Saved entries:
/-- **The tubular map is a local homeomorphism at every point of the zero section**: there is an
open `U ∋ 0_y` inside the domain on which `tubeMap` is injective and open (in the chart of `ν` at
`y` it is the local diffeomorphism `chartExp`, `isLocalDiffeomorphAt_chartExp`, composed with the
chart, a homeomorphism onto an open set). [cite: LeeRiemannianManifolds2018, Thm. 5.25 (proof)] -/
theorem exists_nhds_zeroSection_injOn_isOpenMap (hk : 1 ≤ k) (y : S) :
    ∃ U : Set (normalCore hs hsnd hJt hb hbnd hdim).TotalSpace, IsOpen U ∧
      zeroSection ℂ (normalCore hs hsnd hJt hb hbnd hdim).Fiber y ∈ U ∧
      U ⊆ tubeDomain hs hsnd hJt hb hbnd hdim cov ∧
      InjOn (tubeMap hs hsnd hJt hb hbnd hdim cov) U ∧
      ∀ A ⊆ U, IsOpen A → IsOpen (tubeMap hs hsnd hJt hb hbnd hdim cov '' A) := by
  have hy : y ∈ (normalCore hs hsnd hJt hb hbnd hdim).baseSet y := (normalCore hs hsnd hJt hb hbnd hdim).mem_baseSet_at y
  obtain ⟨Φ, hΦ, heq⟩ := isLocalDiffeomorphAt_chartExp hs hsnd hJt hb hbnd hdim (cov := cov) hk hy
  set e := ((normalCore hs hsnd hJt hb hbnd hdim).localTriv y).toOpenPartialHomeomorph with he
  set D := chartExpDomain J hbnd hdim cov y with hD
  have hDo : IsOpen D := isOpen_chartExpDomain hs hsnd hJt hb hbnd hdim hk y
  refine ⟨e.source ∩ e ⁻¹' (Φ.source ∩ D), e.continuousOn.isOpen_inter_preimage e.open_source
    (Φ.open_source.inter hDo), ?_, ?_, ?_, ?_⟩
  · -- the zero vector over `y` is sent to `(y, 0)`
    have h0 : e (zeroSection ℂ (normalCore hs hsnd hJt hb hbnd hdim).Fiber y) = (y, 0) :=
      ((normalCore hs hsnd hJt hb hbnd hdim).localTriv y).zeroSection ℂ hy
    refine ⟨?_, ?_⟩
    · change zeroSection ℂ (normalCore hs hsnd hJt hb hbnd hdim).Fiber y ∈ ((normalCore hs hsnd hJt hb hbnd hdim).localTriv y).source
      rw [(normalCore hs hsnd hJt hb hbnd hdim).mem_localTriv_source]
      exact hy
    · rw [mem_preimage, h0]
      exact ⟨hΦ, mem_chartExpDomain_zero hbnd hdim y (mem_chartDomain_self b y)⟩
  · rintro v ⟨hv, -, hvD⟩
    have hvb : v.proj ∈ (normalCore hs hsnd hJt hb hbnd hdim).baseSet y :=
      ((normalCore hs hsnd hJt hb hbnd hdim).mem_localTriv_source y v).1 hv
    exact (mem_tubeDomain_iff_chart hs hsnd hJt hb hbnd hdim hvb).2 hvD
  · rintro v ⟨hv, hvΦ, -⟩ v' ⟨hv', hv'Φ, -⟩ hvv
    have hvb : v.proj ∈ (normalCore hs hsnd hJt hb hbnd hdim).baseSet y :=
      ((normalCore hs hsnd hJt hb hbnd hdim).mem_localTriv_source y v).1 hv
    have hv'b : v'.proj ∈ (normalCore hs hsnd hJt hb hbnd hdim).baseSet y :=
      ((normalCore hs hsnd hJt hb hbnd hdim).mem_localTriv_source y v').1 hv'
    have h1 : tubeMap hs hsnd hJt hb hbnd hdim cov v = Φ (e v) :=
      (tubeMap_eq_chartExp hs hsnd hJt hb hbnd hdim hvb).trans (heq hvΦ)
    have h2 : tubeMap hs hsnd hJt hb hbnd hdim cov v' = Φ (e v') :=
      (tubeMap_eq_chartExp hs hsnd hJt hb hbnd hdim hv'b).trans (heq hv'Φ)
    rw [h1, h2] at hvv
    exact e.injOn hv hv' (Φ.toOpenPartialHomeomorph.injOn hvΦ hv'Φ hvv)
  · intro A hA hAo
    have hAe : A ⊆ e.source := fun v hv ↦ (hA hv).1
    have h1 : IsOpen (e '' A) := e.isOpen_image_of_subset_source hAo hAe
    have h2 : e '' A ⊆ Φ.source := by
      rintro _ ⟨v, hv, rfl⟩
      exact (hA hv).2.1
    have h3 : IsOpen (Φ.toOpenPartialHomeomorph '' (e '' A)) :=
      Φ.toOpenPartialHomeomorph.isOpen_image_of_subset_source h1 h2
    have h4 : tubeMap hs hsnd hJt hb hbnd hdim cov '' A = Φ.toOpenPartialHomeomorph '' (e '' A) := by
      rw [image_image]
      refine image_congr fun v hv ↦ ?_
      have hvb : v.proj ∈ (normalCore hs hsnd hJt hb hbnd hdim).baseSet y :=
        ((normalCore hs hsnd hJt hb hbnd hdim).mem_localTriv_source y v).1 (hA hv).1
      exact (tubeMap_eq_chartExp hs hsnd hJt hb hbnd hdim hvb).trans (heq (hA hv).2.1)
    rw [h4]
    exact h3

Directions: Quote the data above verbatim from its first line to the line that includes "chart, a homeomorphism", with both boundary lines retained.

Result for this task:
/-- **The tubular map is a local homeomorphism at every point of the zero section**: there is an
open `U ∋ 0_y` inside the domain on which `tubeMap` is injective and open (in the chart of `ν` at
`y` it is the local diffeomorphism `chartExp`, `isLocalDiffeomorphAt_chartExp`, composed with the
chart, a homeomorphism onto an open set). [cite: LeeRiemannianManifolds2018, Thm. 5.25 (proof)] -/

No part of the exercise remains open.